import Mathlib
import Literature.AlgebraicGeometry.Resolution.CobordantGame
import Literature.AlgebraicGeometry.Resolution.CobordantChartCoefficients
import Literature.AlgebraicGeometry.Resolution.FormalCoordinateChange
import Summits.ResolutionOfSingularities.ResolutionOfSingularities.Theorems.WeightedInvariantLocalWeightedDropWildMonicTerminalPoint

/-!
# `WeightedInvariant.LocalWeightedDrop`, line `hasse-ridge-face-selection`: S3ρT — the TERMINAL CLASSES of GENERAL monic surface
# forms `y^d + Σ_{j<d} A_j(x₁,x₂) y^j` ARE WON (monomial type and small-residual type)

Crux item stmt-ResolutionOfSingularities-8899 `LocalWeightedDrop` (route `ResolutionOfSingularities/WeightedInvariant`), engine of
the door `HypersurfaceCentreConstruction` stmt-ResolutionOfSingularities-19897.  [OURS · L1 W4.3, chain w43, res-type-083 (extra
seat S3ρ, CHAIN v4.3 D12): §1 (T) of `L/res-type-083/S3RHO-DESIGN.md` = the candidate sub-stub S3ρT `stub_wildMonicTerminalWon` of
the evidence file `StubWildMonicDescent.lean` (line under the stub S3ρ `stub_wildMonicSurfaceReductionWon` of skeleton v28), with
its terminal predicate `WildMonic.Terminal` INLINED.  Not a statement of any manuscript; the mathematics is Perlega 2017/2020 §7.3
(monomial type / small residual type of the coefficient ideal, arXiv:2011.14443) = Hironaka's one-vertex characteristic polyhedron
with a non-solvable vertex, run as a positional strategy of the local weighted resolution game — the tuple version of stub-1's
S3πT `stub_wildPurelyInseparableTerminalWon` (p482800).]

* `termMono_won`: the MONOMIAL class (scaled vertex `(a,b)/N`, attained, non-solvable when integral) is won, by induction on
  `a + b`: curve steps while `a ≥ N` or `b ≥ N` (`termMono_curveStep₀/₁`), then the point step (`termMono_pointStep`); every
  singular successor is in the class with smaller `a + b` or exits (order `< d`; order `d` and not wide, `not_wide_of_vertex_one`).
* `terminalWon`: S3ρT — monomial type (`termMono_won`) or small-residual type (`termSR_won`).
What S3ρ still owes after this file is exactly the descent datum S3ρD (`stub_wildMonicSurfaceDescent`).
-/

set_option linter.dupNamespace false -- mandated namespace of this single-conjunct summit

namespace Summit.ResolutionOfSingularities.ResolutionOfSingularities.Theorems

open Literature.AlgebraicGeometry.Resolution
open Literature.AlgebraicGeometry.Resolution.CobordantGame

namespace WildMonic

open MvPowerSeries

/-- THE MONOMIAL TERMINAL CLASS IS WON (every `N ≥ 1`; induction on `a + b`). -/
theorem termMono_won (p : ℕ) (hp : p.Prime) (k : Type) [Field k] [CharP k p] [IsAlgClosed k] {d : ℕ} (hd : 0 < d)
    (hord : ∀ g : MvPowerSeries (Fin 3) k, CobordantGame.IsSingular k g → g.order < d → CobordantGame.Won k 3 g)
    (haxis : ∀ g : MvPowerSeries (Fin 3) k, CobordantGame.IsSingular k g → g.order = d →
      (∃ c : Fin 3 → k, c ≠ 0 ∧ ∀ v : Fin 3 → k,
        CobordantChart.initEval (fun _ : Fin 3 => 1) (v + c) d g = CobordantChart.initEval (fun _ : Fin 3 => 1) v d g) →
      (∀ c₁ c₂ : Fin 3 → k,
        (∀ v : Fin 3 → k, CobordantChart.initEval (fun _ : Fin 3 => 1) (v + c₁) d g =
          CobordantChart.initEval (fun _ : Fin 3 => 1) v d g) →
        (∀ v : Fin 3 → k, CobordantChart.initEval (fun _ : Fin 3 => 1) (v + c₂) d g =
          CobordantChart.initEval (fun _ : Fin 3 => 1) v d g) →
        ∃ α β : k, (α ≠ 0 ∨ β ≠ 0) ∧ α • c₁ + β • c₂ = 0) →
      CobordantGame.Won k 3 g)
    (N : ℕ) (hN : 0 < N) :
    ∀ (r a b : ℕ), a + b = r → ∀ A : Fin d → MvPowerSeries (Fin 2) k,
      (∀ j : Fin d, ((d - (j : ℕ) : ℕ) : ℕ∞) < (A j).order) →
      (∀ (j : Fin d) (β : Fin 2 →₀ ℕ), coeff β (A j) ≠ 0 → (d - (j : ℕ)) * a ≤ N * β 0 ∧ (d - (j : ℕ)) * b ≤ N * β 1) →
      (∃ (j₀ : Fin d) (β : Fin 2 →₀ ℕ), N * β 0 = (d - (j₀ : ℕ)) * a ∧ N * β 1 = (d - (j₀ : ℕ)) * b ∧ coeff β (A j₀) ≠ 0) →
      (N ∣ a → N ∣ b → ∀ μ : k, ∃ j : Fin d,
        coeff (Finsupp.single 0 ((d - (j : ℕ)) * a / N) + Finsupp.single 1 ((d - (j : ℕ)) * b / N)) (A j) ≠
          (d.choose (j : ℕ) : k) * (-μ) ^ (d - (j : ℕ))) →
      CobordantGame.Won k (2 + 1) ((X (Fin.last 2) : MvPowerSeries (Fin (2 + 1)) k) ^ d +
        ∑ j : Fin d, rename (Fin.succAboveEmb (Fin.last 2)) (A j) * X (Fin.last 2) ^ (j : ℕ)) := by
  intro r
  induction r using Nat.strong_induction_on with
  | _ r ih =>
  intro a b hr A hA hM1 hM2 hM3
  have IH : ∀ a' b' : ℕ, a' + b' < r → ∀ A' : Fin d → MvPowerSeries (Fin 2) k,
      (∀ j : Fin d, ((d - (j : ℕ) : ℕ) : ℕ∞) < (A' j).order) →
      (∀ (j : Fin d) (β : Fin 2 →₀ ℕ), coeff β (A' j) ≠ 0 → (d - (j : ℕ)) * a' ≤ N * β 0 ∧ (d - (j : ℕ)) * b' ≤ N * β 1) →
      (∃ (j₀ : Fin d) (β : Fin 2 →₀ ℕ), N * β 0 = (d - (j₀ : ℕ)) * a' ∧ N * β 1 = (d - (j₀ : ℕ)) * b' ∧ coeff β (A' j₀) ≠ 0) →
      (N ∣ a' → N ∣ b' → ∀ μ : k, ∃ j : Fin d,
        coeff (Finsupp.single 0 ((d - (j : ℕ)) * a' / N) + Finsupp.single 1 ((d - (j : ℕ)) * b' / N)) (A' j) ≠
          (d.choose (j : ℕ) : k) * (-μ) ^ (d - (j : ℕ))) →
      CobordantGame.Won k (2 + 1) ((X (Fin.last 2) : MvPowerSeries (Fin (2 + 1)) k) ^ d +
        ∑ j : Fin d, rename (Fin.succAboveEmb (Fin.last 2)) (A' j) * X (Fin.last 2) ^ (j : ℕ)) :=
    fun a' b' h A' h1 h2 h3 h4 => ih (a' + b') h a' b' rfl A' h1 h2 h3 h4
  by_cases ha : N ≤ a
  · obtain ⟨a', rfl⟩ := Nat.exists_eq_add_of_le ha
    exact termMono_curveStep₀ p hp k hd hord haxis N hN r IH a' b hr A hA hM1 hM2 hM3
  by_cases hb : N ≤ b
  · obtain ⟨b', rfl⟩ := Nat.exists_eq_add_of_le hb
    exact termMono_curveStep₁ p hp k hd hord haxis N hN r IH a b' hr A hA hM1 hM2 hM3
  exact termMono_pointStep p hp k hd hord haxis N hN r IH a b (not_le.mp ha) (not_le.mp hb) hr A hA hM1 hM2 hM3

/-- **S3ρT — THE TERMINAL MONIC SURFACE FORMS ARE WON** (candidate sub-stub `stub_wildMonicTerminalWon` of the S3ρ line, with
the terminal predicate `WildMonic.Terminal` of the evidence file inlined): over an algebraically closed field of characteristic `p`,
`p ∣ d > 2`, given that the singular surface germs of order `< d` and the order-`d` germs with apex of dimension exactly one are won,
every position `y^d + Σ_{j<d} A_j y^j` of MONOMIAL type (one scaled vertex `(a,b)/N`, attained, with a non-solvable vertex polynomial
when integral) or of SMALL-RESIDUAL type (`A_j = x_i^{(d-j)m} g_j`, `m ≥ 1`, `g_j(0) = 0`, some `ord g_j < d - j`) is won.
[OURS · L1 W4.3; Perlega 2017/2020 §7.3 on the coefficient tuple.] -/
theorem terminalWon : ∀ (p : ℕ), p.Prime → ∀ (k : Type) [Field k] [CharP k p] [IsAlgClosed k],
      ∀ (d : ℕ), p ∣ d → 2 < d →
      (∀ g : MvPowerSeries (Fin 3) k, CobordantGame.IsSingular k g → g.order < d →
        CobordantGame.Won k 3 g) →
      (∀ g : MvPowerSeries (Fin 3) k, CobordantGame.IsSingular k g → g.order = d →
        (∃ c : Fin 3 → k, c ≠ 0 ∧ ∀ v : Fin 3 → k,
          CobordantChart.initEval (fun _ : Fin 3 => 1) (v + c) d g =
            CobordantChart.initEval (fun _ : Fin 3 => 1) v d g) →
        (∀ c₁ c₂ : Fin 3 → k,
          (∀ v : Fin 3 → k, CobordantChart.initEval (fun _ : Fin 3 => 1) (v + c₁) d g =
            CobordantChart.initEval (fun _ : Fin 3 => 1) v d g) →
          (∀ v : Fin 3 → k, CobordantChart.initEval (fun _ : Fin 3 => 1) (v + c₂) d g =
            CobordantChart.initEval (fun _ : Fin 3 => 1) v d g) →
          ∃ α β : k, (α ≠ 0 ∨ β ≠ 0) ∧ α • c₁ + β • c₂ = 0) →
        CobordantGame.Won k 3 g) →
      ∀ A : Fin d → MvPowerSeries (Fin 2) k, (∀ j : Fin d, ((d - (j : ℕ) : ℕ) : ℕ∞) < (A j).order) →
        ((∃ (N a b : ℕ), 0 < N ∧
          (∀ (j : Fin d) (β : Fin 2 →₀ ℕ), coeff β (A j) ≠ 0 → (d - (j : ℕ)) * a ≤ N * β 0 ∧ (d - (j : ℕ)) * b ≤ N * β 1) ∧
          (∃ (j₀ : Fin d) (β : Fin 2 →₀ ℕ), N * β 0 = (d - (j₀ : ℕ)) * a ∧ N * β 1 = (d - (j₀ : ℕ)) * b ∧ coeff β (A j₀) ≠ 0) ∧
          (N ∣ a → N ∣ b → ∀ μ : k, ∃ j : Fin d,
            coeff (Finsupp.single 0 ((d - (j : ℕ)) * a / N) + Finsupp.single 1 ((d - (j : ℕ)) * b / N)) (A j) ≠
              (d.choose (j : ℕ) : k) * (-μ) ^ (d - (j : ℕ)))) ∨
        (∃ (i : Fin 2) (m : ℕ), 0 < m ∧
          (∀ j : Fin d, ∃ g : MvPowerSeries (Fin 2) k, constantCoeff g = 0 ∧ A j = X i ^ ((d - (j : ℕ)) * m) * g) ∧
          (∃ (j₁ : Fin d) (g : MvPowerSeries (Fin 2) k), A j₁ = X i ^ ((d - (j₁ : ℕ)) * m) * g ∧
            g.order < ((d - (j₁ : ℕ) : ℕ) : ℕ∞)))) →
        CobordantGame.Won k 3 (MvPowerSeries.X (Fin.last 2) ^ d +
          ∑ j : Fin d, MvPowerSeries.rename (Fin.succAboveEmb (Fin.last 2)) (A j) * MvPowerSeries.X (Fin.last 2) ^ (j : ℕ)) := by
  intro p hp k _ _ _ d _ h2d hord haxis A hA hT
  have hd : 0 < d := by omega
  rcases hT with ⟨N, a, b, hN, hM1, hM2, hM3⟩ | ⟨i, m, hm, hdiv, hres⟩
  · exact termMono_won p hp k hd hord haxis N hN (a + b) a b rfl A hA hM1 hM2 hM3
  · exact termSR_won p hp k hd hord m hm i A hA hdiv hres

end WildMonic

end Summit.ResolutionOfSingularities.ResolutionOfSingularities.Theorems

- **Problem to work on**
Only one stretch of the records above is wanted: the lines between the one holding "have IH : ∀" and the one holding "ℕ), coeff β (A'", inclusive, reproduced exactly.

- **Result**
  have IH : ∀ a' b' : ℕ, a' + b' < r → ∀ A' : Fin d → MvPowerSeries (Fin 2) k,
      (∀ j : Fin d, ((d - (j : ℕ) : ℕ) : ℕ∞) < (A' j).order) →
      (∀ (j : Fin d) (β : Fin 2 →₀ ℕ), coeff β (A' j) ≠ 0 → (d - (j : ℕ)) * a' ≤ N * β 0 ∧ (d - (j : ℕ)) * b' ≤ N * β 1) →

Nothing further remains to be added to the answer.